A (too) simple approach would be to blame users: why, the heck, don’t they pay attention to their system setup. Beside being lame to blame users, it doesn’t help solve the issue. The root cause seems to be that people tend not to know where to look for help. One approach is to improve documentation. I’ve gone some length on that, but what comes into our way is that people (including me ;)) tend to ignore documentation until there is no way around it (at this point, almost always too late, the foolishness of that approach is proven ;)).

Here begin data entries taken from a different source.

import Literature.Probability.Percolation.FiniteClustersPercolationOneArm
import HarnessLib

/-!
# Route `PercMonotoneFactors`, item `LocalUniquenessCriterion` (stmt-CriticalPhenomena-4492) — label-side tools

Helper file (lands with `--supports stmt-CriticalPhenomena-4492`).  Measure-theoretic and locality
tools for the same-`t` static renormalisation of a monotone finite-range factor `F` of Bernoulli
bond percolation on `ℤ³` (Liggett–Schonmann–Stacey 1997 §1: block factors of product measures are
finitely dependent and translation invariant): restriction of the labels to lattice edges is
measurable and does not change the law of `F`; the block-factor law `P_t ∘ F⁻¹` is translation
invariant when `F` commutes with the automorphisms of `ℤ³`; a union bound; finiteness of the sets
of pairs near a point; and LOCALITY — an output event determined by the pairs within `r` of `c`
pulls back, through `ω ↦ F (ω ∩ E(ℤ³))`, to a label event determined by the lattice edges with an
end within `r + R` of `c` (`R` the range of `F`).  No definitions.
-/

noncomputable section

namespace Summit.CriticalPhenomena.PercolationContinuityZ3.Theorems

open MeasureTheory Set Literature.Probability.Percolation Literature.Probability.LatticeModels

namespace PercMonotoneFactorsLocalUniquenessCriterion

/-! ### Label-side tools -/

/-- Restriction of a configuration to the lattice edges is measurable. [folklore] -/
theorem measurable_inter_edgeSet :
    Measurable fun ω : BondConfig (Site 3) => ω ∩ (zdGraph 3).edgeSet :=
  measurable_set_iff.2 fun e => (measurable_set_mem e).and measurable_const

/-- `P_t`-a.s. `ω ⊆ E(ℤ³)`, so pre-restricting `F` to lattice edges does not change its law.
[folklore] -/
theorem map_restrict_eq (F : BondConfig (Site 3) → BondConfig (Site 3)) (t : unitInterval) :
    (bondPercolation (zdGraph 3) t).map (fun ω => F (ω ∩ (zdGraph 3).edgeSet)) =
      (bondPercolation (zdGraph 3) t).map F := by
  refine Measure.map_congr ?_
  filter_upwards [ae_subset_edgeSet (zdGraph 3) t] with ω hω
  rw [Set.inter_eq_self_of_subset_left hω]

/-- **Translation invariance of a block-factor law**: for measurable `F` commuting with the
automorphisms of `ℤ³`, the push-forward `P_t ∘ F⁻¹` is invariant under every shift of
configurations (`bondPercolation_map_shift` and `Measure.map_map`).
[cite: LiggettSchonmannStacey1997, §1 (block factors)] -/
theorem map_relabel_shift_eq {F : BondConfig (Site 3) → BondConfig (Site 3)} (hFm : Measurable F)
    (hFeq : ∀ (φ : zdGraph 3 ≃g zdGraph 3) (ω : BondConfig (Site 3)),
      F (Sym2.map φ '' ω) = Sym2.map φ '' (F ω))
    (t : unitInterval) (v : Site 3) :
    ((bondPercolation (zdGraph 3) t).map F).map (BondConfig.relabel (sym2Equiv (Site.shift v))) =
      (bondPercolation (zdGraph 3) t).map F := by
  let φ : zdGraph 3 ≃g zdGraph 3 :=
    { toEquiv := Site.shift v, map_rel_iff' := fun {a b} => zdGraph_adj_shift_iff v a b }
  have hcomm : (BondConfig.relabel (sym2Equiv (Site.shift v)) : BondConfig (Site 3) → BondConfig (Site 3)) ∘ F =
      F ∘ (BondConfig.relabel (sym2Equiv (Site.shift v))) := by
    funext ω
    exact (hFeq φ ω).symm
  rw [Measure.map_map (BondConfig.relabel _).measurable hFm, hcomm,
    ← Measure.map_map hFm (BondConfig.relabel _).measurable, bondPercolation_map_shift]

/-- Applied form of `map_relabel_shift_eq`: `μ {ξ | ξ + v ∈ S} = μ S` for the block-factor law
`μ`. [cite: LiggettSchonmannStacey1997, §1 (block factors)] -/
theorem real_preimage_relabel_shift {F : BondConfig (Site 3) → BondConfig (Site 3)}
    (hFm : Measurable F)
    (hFeq : ∀ (φ : zdGraph 3 ≃g zdGraph 3) (ω : BondConfig (Site 3)),
      F (Sym2.map φ '' ω) = Sym2.map φ '' (F ω))
    (t : unitInterval) (v : Site 3) (S : Set (BondConfig (Site 3))) :
    ((bondPercolation (zdGraph 3) t).map F).real
        (BondConfig.relabel (sym2Equiv (Site.shift v)) ⁻¹' S) =
      ((bondPercolation (zdGraph 3) t).map F).real S := by
  rw [measureReal_def, measureReal_def, ← MeasurableEquiv.map_apply, map_relabel_shift_eq hFm hFeq t v]

/-- Union bound: `P(⋂_{i ∈ I} A_i) ≥ 1 - Σ_{i ∈ I} (1 - P(A_i))`. [folklore] -/
theorem one_sub_sum_le_real_biInter {Ω ι : Type*} [MeasurableSpace Ω] (P : Measure Ω)
    [IsProbabilityMeasure P] (I : Finset ι) {A : ι → Set Ω} (hA : ∀ i ∈ I, MeasurableSet (A i)) :
    1 - ∑ i ∈ I, (1 - P.real (A i)) ≤ P.real (⋂ i ∈ I, A i) := by
  have h1 : P.real (⋂ i ∈ I, A i)ᶜ ≤ ∑ i ∈ I, P.real (A i)ᶜ := by
    rw [Set.compl_iInter₂]
    exact measureReal_biUnion_finset_le I _
  rw [measureReal_compl (I.measurableSet_biInter hA), probReal_univ] at h1
  have h2 : ∑ i ∈ I, P.real (A i)ᶜ = ∑ i ∈ I, (1 - P.real (A i)) :=
    Finset.sum_congr rfl fun i hi => by rw [measureReal_compl (hA i hi), probReal_univ]
  linarith

/-! ### Geometry of footprints -/

/-- The two ends of a lattice edge of `ℤ³` differ by at most `1` in every coordinate. [folklore] -/
theorem abs_sub_le_one_of_mem_edge {e : Sym2 (Site 3)} (he : e ∈ (zdGraph 3).edgeSet)
    {y y' : Site 3} (hy : y ∈ e) (hy' : y' ∈ e) (i : Fin 3) : |y i - y' i| ≤ 1 := by
  induction e using Sym2.ind with
  | _ p q =>
    rw [SimpleGraph.mem_edgeSet] at he
    rw [Sym2.mem_iff] at hy hy'
    rcases hy with rfl | rfl <;> rcases hy' with rfl | rfl
    · simp
    · exact DCT16.abs_sub_le_one_of_adj he i
    · rw [abs_sub_comm]; exact DCT16.abs_sub_le_one_of_adj he i
    · simp

/-- The pairs of points of a box are finitely many. [folklore] -/
theorem finite_pairs_near (c : Site 3) (r : ℤ) :
    {e : Sym2 (Site 3) | ∀ z ∈ e, ∀ i, |z i - c i| ≤ r}.Finite := by
  refine (Finset.finite_toSet (((box 3 r.toNat).image (· + c)).sym2)).subset ?_
  intro e he
  rw [Finset.mem_coe, Finset.mem_sym2_iff]
  intro z hz
  rw [Finset.mem_image]
  refine ⟨z - c, ?_, sub_add_cancel z c⟩
  rw [mem_box]
  intro i
  have h := abs_le.1 ((he z hz i).trans (Int.self_le_toNat r))
  simpa only [Pi.sub_apply] using h

/-- The lattice edges with an end within `r` of `c` are finitely many. [folklore] -/
theorem finite_fp (c : Site 3) (r : ℤ) :
    {e' : Sym2 (Site 3) | e' ∈ (zdGraph 3).edgeSet ∧ ∃ y ∈ e', ∀ i, |y i - c i| ≤ r}.Finite := by
  refine (finite_pairs_near c (r + 1)).subset ?_
  rintro e' ⟨he, y, hy, hyc⟩ z hz i
  have h1 : |z i - y i| ≤ 1 := abs_sub_le_one_of_mem_edge he hz hy i
  calc |z i - c i| = |(z i - y i) + (y i - c i)| := by ring_nf
    _ ≤ |z i - y i| + |y i - c i| := abs_add_le _ _
    _ ≤ 1 + r := add_le_add h1 (hyc i)
    _ = r + 1 := add_comm _ _

/-- **Locality of the label-side block event**: if `G` is determined by the pairs within `r` of
`c`, then `{ω | F (ω ∩ E) ∈ G}` is determined by the lattice edges with an end within `r + R` of
`c` (locality of `F` with range `R`; non-edges never matter after the restriction).
[cite: LiggettSchonmannStacey1997, §1 (block factors)] -/
theorem determinedBy_labelEvent {R : ℕ} {r : ℤ} {F : BondConfig (Site 3) → BondConfig (Site 3)}
    (hFloc : ∀ (ω ω' : BondConfig (Site 3)) (e : Sym2 (Site 3)),
      (∀ e' : Sym2 (Site 3), (∃ x ∈ e, ∃ y ∈ e', ∀ i, |x i - y i| ≤ (R : ℤ)) → (e' ∈ ω ↔ e' ∈ ω')) →
        (e ∈ F ω ↔ e ∈ F ω'))
    {G : Set (BondConfig (Site 3))} {c : Site 3}
    (hG : DeterminedBy G {e : Sym2 (Site 3) | ∀ z ∈ e, ∀ i, |z i - c i| ≤ r}) :
    DeterminedBy {ω : BondConfig (Site 3) | F (ω ∩ (zdGraph 3).edgeSet) ∈ G}
      {e' : Sym2 (Site 3) | e' ∈ (zdGraph 3).edgeSet ∧ ∃ y ∈ e', ∀ i, |y i - c i| ≤ r + R} := by
  rw [determinedBy_iff] at hG ⊢
  intro ω ω' h
  simp only [Set.mem_setOf_eq]
  refine hG _ _ (Set.ext fun e => ?_)
  simp only [Set.mem_inter_iff, Set.mem_setOf_eq]
  refine and_congr_left fun he => hFloc _ _ e fun e' ⟨x, hx, y, hy, hxy⟩ => ?_
  by_cases he' : e' ∈ (zdGraph 3).edgeSet
  · have hmem : e' ∈ {e' : Sym2 (Site 3) | e' ∈ (zdGraph 3).edgeSet ∧
        ∃ y ∈ e', ∀ i, |y i - c i| ≤ r + R} := by
      refine ⟨he', y, hy, fun i => ?_⟩
      calc |y i - c i| = |(y i - x i) + (x i - c i)| := by ring_nf
        _ ≤ |y i - x i| + |x i - c i| := abs_add_le _ _
        _ ≤ R + r := add_le_add (by rw [abs_sub_comm]; exact hxy i) (he x hx i)
        _ = r + R := add_comm _ _
    have h1 : e' ∈ ω ∩ {e' : Sym2 (Site 3) | e' ∈ (zdGraph 3).edgeSet ∧
        ∃ y ∈ e', ∀ i, |y i - c i| ≤ r + R} ↔
        e' ∈ ω' ∩ {e' : Sym2 (Site 3) | e' ∈ (zdGraph 3).edgeSet ∧
          ∃ y ∈ e', ∀ i, |y i - c i| ≤ r + R} := by rw [h]
    simp only [Set.mem_inter_iff, hmem, and_true] at h1
    simp only [Set.mem_inter_iff, he', and_true, h1]
  · simp only [Set.mem_inter_iff, he', and_false]

end PercMonotoneFactorsLocalUniquenessCriterion

end Summit.CriticalPhenomena.PercolationContinuityZ3.Theorems

end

An additional complexity is that people need to have at least some working configuration, including permissions, to make rsyslog record its error messages. A while ago, I thought about an internal message buffer, for error messages and maybe others, that can be viewed via a web browsers (this implies a simple http server inside rsyslogd). So folks with problems could simply point their web browser at rsyslogd and see which diagnostics exists. This solves at least the problem of recording and finding the messages. It does not solve the issue of people not knowing to do that, but it improves the situation: it is easier to tell “just point your web browser to” then to instruct people on how to review log files or create and send debug logs.

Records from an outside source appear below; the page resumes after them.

/-- **The bond factor and the symmetrised kernel.** `K₀((q,p),(q',p')) = e^{-V(q'-q)/T}` is
continuous, symmetric (`V` even), `0 < K₀ ≤ 1` (`V ≥ 0`, `T > 0`); `k = a K₀ a` is continuous,
symmetric, strictly positive and bounded by `1`. -/
theorem transferKernel_props₂ (hω : 0 ≤ ω₂) (hl : 0 ≤ lam) (hβ : 0 ≤ β) (hT : 0 < T)
    (ha : ∀ z, a z = Real.exp (-(z.2 ^ 2 / 2 + (pinnedChain ω₂ lam β γ).U z.1) / (4 * T)))
    (hK₀ : ∀ z z', K₀ z z' = Real.exp (-(pinnedChain ω₂ lam β γ).V (z'.1 - z.1) / T))
    (hk : ∀ z z', k z z' = a z * K₀ z z' * a z') :
    Continuous (uncurry K₀) ∧ (∀ z z', 0 < K₀ z z') ∧ (∀ z z', 0 ≤ K₀ z z') ∧ (∀ z z', K₀ z z' ≤ 1) ∧
      (∀ z z', K₀ z z' = K₀ z' z) ∧
    Continuous (uncurry k) ∧ (∀ z z', k z z' = k z' z) ∧ (∀ z z', 0 < k z z') ∧ (∀ z z', ‖k z z'‖ ≤ 1) := by
  obtain ⟨hac, -, hapos, hale, -, -⟩ := siteWeight_props₂ (β := β) (γ := γ) hω hl hT ha
  have hK₀e : uncurry K₀ = fun p : (ℝ × ℝ) × (ℝ × ℝ) =>
      Real.exp (-(pinnedChain ω₂ lam β γ).V (p.2.1 - p.1.1) / T) := funext fun p => hK₀ p.1 p.2
  have hK₀c : Continuous (uncurry K₀) := by
    rw [hK₀e]
    exact Real.continuous_exp.comp ((((pinnedChain_continuous_V γ).comp
      ((continuous_fst.comp continuous_snd).sub (continuous_fst.comp continuous_fst))).neg).div_const _)
  have hK₀pos : ∀ z z', 0 < K₀ z z' := fun z z' => by rw [hK₀]; exact Real.exp_pos _
  have hK₀le : ∀ z z', K₀ z z' ≤ 1 := fun z z' => by
    rw [hK₀, Real.exp_le_one_iff, neg_div]
    exact neg_nonpos.2 (div_nonneg (pinnedChain_V_nonneg hβ γ _) hT.le)
  have hK₀symm : ∀ z z', K₀ z z' = K₀ z' z := fun z z' => by
    rw [hK₀, hK₀, show z.1 - z'.1 = -(z'.1 - z.1) by ring, pinnedChain_V_neg]
  have hke : uncurry k = fun p : (ℝ × ℝ) × (ℝ × ℝ) => a p.1 * uncurry K₀ p * a p.2 :=
    funext fun p => hk p.1 p.2
  have hkc : Continuous (uncurry k) := by
    rw [hke]
    exact ((hac.comp continuous_fst).mul hK₀c).mul (hac.comp continuous_snd)
  have hkpos : ∀ z z', 0 < k z z' := fun z z' => by
    rw [hk]; exact mul_pos (mul_pos (hapos z) (hK₀pos z z')) (hapos z')
  have hkle : ∀ z z', k z z' ≤ 1 := fun z z' => by
    rw [hk]
    calc a z * K₀ z z' * a z' ≤ 1 * 1 * 1 :=
          mul_le_mul (mul_le_mul (hale z) (hK₀le z z') (hK₀pos z z').le zero_le_one) (hale z')
            (hapos z').le (by norm_num)
      _ = 1 := by ring
  refine ⟨hK₀c, hK₀pos, fun z z' => (hK₀pos z z').le, hK₀le, hK₀symm, hkc, fun z z' => ?_, hkpos,
    fun z z' => ?_⟩
  · rw [hk, hk, hK₀symm]; ring
  · rw [Real.norm_of_nonneg (hkpos z z').le]; exact hkle z z'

Up until now, I have stayed back from this approach because of security concerns I have. Such a http server, especially if it would also enable to view some of the live log data and live state information, could be an ideal tool for attackers. Of course, I can disable it by default and limit its features. But that is counter-productive in regard to the simple troubleshooting case. So I stayed back from it.

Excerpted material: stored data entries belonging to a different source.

import Literature.Computability.Complexity.CircuitClassesProofs
import HarnessLib

/-!
# `(P/poly)/poly ⊆ P/poly`: polynomial advice is absorbed by circuits (trunk CplxCore)

Two structural facts about the advice operator `polyAdvice` (`C ↦ C/poly`, Arora–Barak 2009,
Def. 6.16; `Literature.Computability.Complexity.CircuitClasses`) over the tree's circuit class
`PPoly` (Def. 6.5), both PROVED:

* `polyAdvice_mono : C ⊆ C' → C/poly ⊆ C'/poly` (immediate from the definition);
* `polyAdvice_PPoly_subset_PPoly : (P/poly)/poly ⊆ P/poly`: for `L ∈ (P/poly)/poly` with witness
  `L' ∈ P/poly` (circuits of size `q`) and advice `a(n)`, `|a(n)| ≤ p(n)`, the map
  `(x, y) ↦ [⟨x, y⟩ ∈ L']` on `n + |a(n)|` bits has circuits of size `N + q(N)`,
  `N = 2n + 2 + |a(n)|` (`exists_cktSize_boolPair_of_mem_PPoly`), and hardwiring `y := a(n)`
  (`CktSize.hardwire`) yields a family of size `≤ (2n+2+p(n)) + q(2n+2+p(n)) + 2` deciding `L`
  (Arora–Barak 2009, proof of Thm. 6.18, direction "⊇": the advice is hardwired into the
  circuit; Karp–Lipton 1980).

Corollary `polyAdvice_subset_PPoly`: `K ⊆ P/poly → K/poly ⊆ P/poly`, the form in which
"`CH ⊆ P/poly` hence `CH/poly ⊆ P/poly`" is used in Bürgisser 2009 (Lemma 2.5) and Tavenas 2014
(Lemma 3.9); consumer: `Literature.Computability.AlgebraicComplexity.RealTauConjectureProofs`.

## References

* S. Arora, B. Barak, *Computational Complexity: A Modern Approach*, CUP 2009, Def. 6.5,
  Def. 6.16, Thm. 6.18 (`P/poly` = polynomial time with polynomial advice).
* R. M. Karp, R. J. Lipton, *Some connections between nonuniform and uniform complexity
  classes*, STOC 1980, 302–309.
-/

namespace Literature.Computability.Complexity

open Polynomial

/-- The advice operator is monotone: `C ⊆ C'` gives `C/poly ⊆ C'/poly` (immediate from
Arora–Barak 2009, Def. 6.16). [cite: AroraBarak2009, Def. 6.16] -/
theorem polyAdvice_mono {C C' : Set (Language Bool)} (h : C ⊆ C') : polyAdvice C ⊆ polyAdvice C' := by
  rintro L ⟨L', hL', a, p, hp, hL⟩
  exact ⟨L', h hL', a, p, hp, hL⟩

/-- Membership bits agree along an equivalence of memberships: `(x ∈ L ↔ y ∈ L')` gives
`[x ∈ L] = [y ∈ L']`. [folklore] -/
theorem boolIndicator_eq_of_iff {L L' : Language Bool} {x y : List Bool} (h : x ∈ L ↔ y ∈ L') :
    L.boolIndicator x = L'.boolIndicator y := by
  by_cases hx : x ∈ L
  · rw [(Set.mem_iff_boolIndicator _ _).1 hx, (Set.mem_iff_boolIndicator _ _).1 (h.1 hx)]
  · rw [(Set.notMem_iff_boolIndicator _ _).1 hx,
      (Set.notMem_iff_boolIndicator _ _).1 fun hy => hx (h.2 hy)]

/-- **`(P/poly)/poly ⊆ P/poly`**: polynomial advice on top of polynomial-size circuits can be
hardwired into the circuits (Arora–Barak 2009, proof of Thm. 6.18, "⊇"; Karp–Lipton 1980). The
size polynomial is `(2X + 2 + p) + q ∘ (2X + 2 + p) + 2` for advice length `≤ p` and circuits of
size `≤ q` for the witness language. [cite: AroraBarak2009, Thm. 6.18] -/
theorem polyAdvice_PPoly_subset_PPoly : polyAdvice PPoly ⊆ PPoly := by
  classical
  rintro L ⟨L', hL', a, p, hp, hL⟩
  obtain ⟨q, hq⟩ := exists_cktSize_boolPair_of_mem_PPoly hL'
  -- monotonicity of `q.eval` over `ℕ`
  have hqmono : ∀ {x y : ℕ}, x ≤ y → q.eval x ≤ q.eval y := fun {x y} h => by
    rw [eval_eq_sum_range, eval_eq_sum_range]
    exact Finset.sum_le_sum fun i _ => Nat.mul_le_mul_left _ (Nat.pow_le_pow_left h i)
  let Np : Polynomial ℕ := 2 * X + 2 + p
  let r : Polynomial ℕ := Np + q.comp Np + 2
  have hr : ∀ n, r.eval n = (2 * n + 2 + p.eval n) + q.eval (2 * n + 2 + p.eval n) + 2 := by
    intro n
    simp [r, Np, eval_comp]
  have main : ∀ n : ℕ, ∃ D : Circuit (Fin n), D.IsOver B2 ∧ D.size ≤ r.eval n ∧
      ∀ u : Fin n → Bool, D.eval u = L.boolIndicator (List.ofFn u) := by
    intro n
    -- the circuit on pairs `(x, y)`, `|y| = |a n|`, with `y` hardwired to `a n`
    obtain ⟨D, hDB, hDs, hDe⟩ := ((hq n (a n).length).hardwire (a n).get).toCircuit
    refine ⟨D, hDB, hDs.trans ?_, fun u => (hDe u).trans ?_⟩
    · rw [hr n]
      have h1 : 2 * n + 2 + (a n).length ≤ 2 * n + 2 + p.eval n := by have := hp n; omega
      have h2 := hqmono h1
      omega
    · simp only [Sum.elim_inl, Sum.elim_inr, List.ofFn_get]
      exact boolIndicator_eq_of_iff ((hL (List.ofFn u)).trans (by rw [List.length_ofFn])).symm
  choose D hD using main
  refine Set.mem_iUnion.2 ⟨r, D, fun n => ⟨(hD n).1, (hD n).2.1⟩, fun x => ?_⟩
  have := (hD x.length).2.2 x.get
  rwa [List.ofFn_get] at this

/-- `K ⊆ P/poly` implies `K/poly ⊆ P/poly` (monotonicity of advice and
`polyAdvice_PPoly_subset_PPoly`); e.g. `CH ⊆ P/poly ⇒ CH/poly ⊆ P/poly` as used in
Bürgisser 2009, Lemma 2.5 and Tavenas 2014, Lemma 3.9. [cite: AroraBarak2009, Thm. 6.18] -/
theorem polyAdvice_subset_PPoly {K : Set (Language Bool)} (h : K ⊆ PPoly) : polyAdvice K ⊆ PPoly :=
  (polyAdvice_mono h).trans polyAdvice_PPoly_subset_PPoly

end Literature.Computability.Complexity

Now, seeing that the support problem (and pain people experience) is becoming worse, I have taken another look at this approach. I now think there is a compromise: I can create a separate plugin, one that can be loaded via a single “$ModLoad”, but is not by default. So the system is secure by default but it is easy to instruct people to activate advanced diagnostics capability. It is obviously also easy to disable them, but what if people forget (and we tend to, don’t we?). That would leave the attack vector intact once it was enabled. I think I now have a cure: What if the plugin automatically disables itself after a given period of time. Looking at the use case, it would be sufficient for most cases if diagnostics are available for 10 minutes after rsyslogd restart, but not any longer. I think I will now take this route. While it leaves the attack vector open, it mitigates the risk to a time frame, which usually is very short compared to overall runtime. And, after all, this is just a second safety measure. In the first instance, people should disable diagnostics once they no longer need it. Enabled diagnostics probably warrant a (startup) log message in themselves, so someone who cares to get an error-free startup should not forget about that (and those who don’t care, don’t deserve any better but still have a safety belt…).

I think I will try to implement a testing plugin in the current devel branch. This was unplanned work, and obviously pushes away other work. In the long term, however, I think it is very important to help folks getting up and running easily, so changing the schedule to solve that need is justified. For my testing purposes, though, I will not start with a http server but with something much more simplistic – just to grasp the essence of this approach.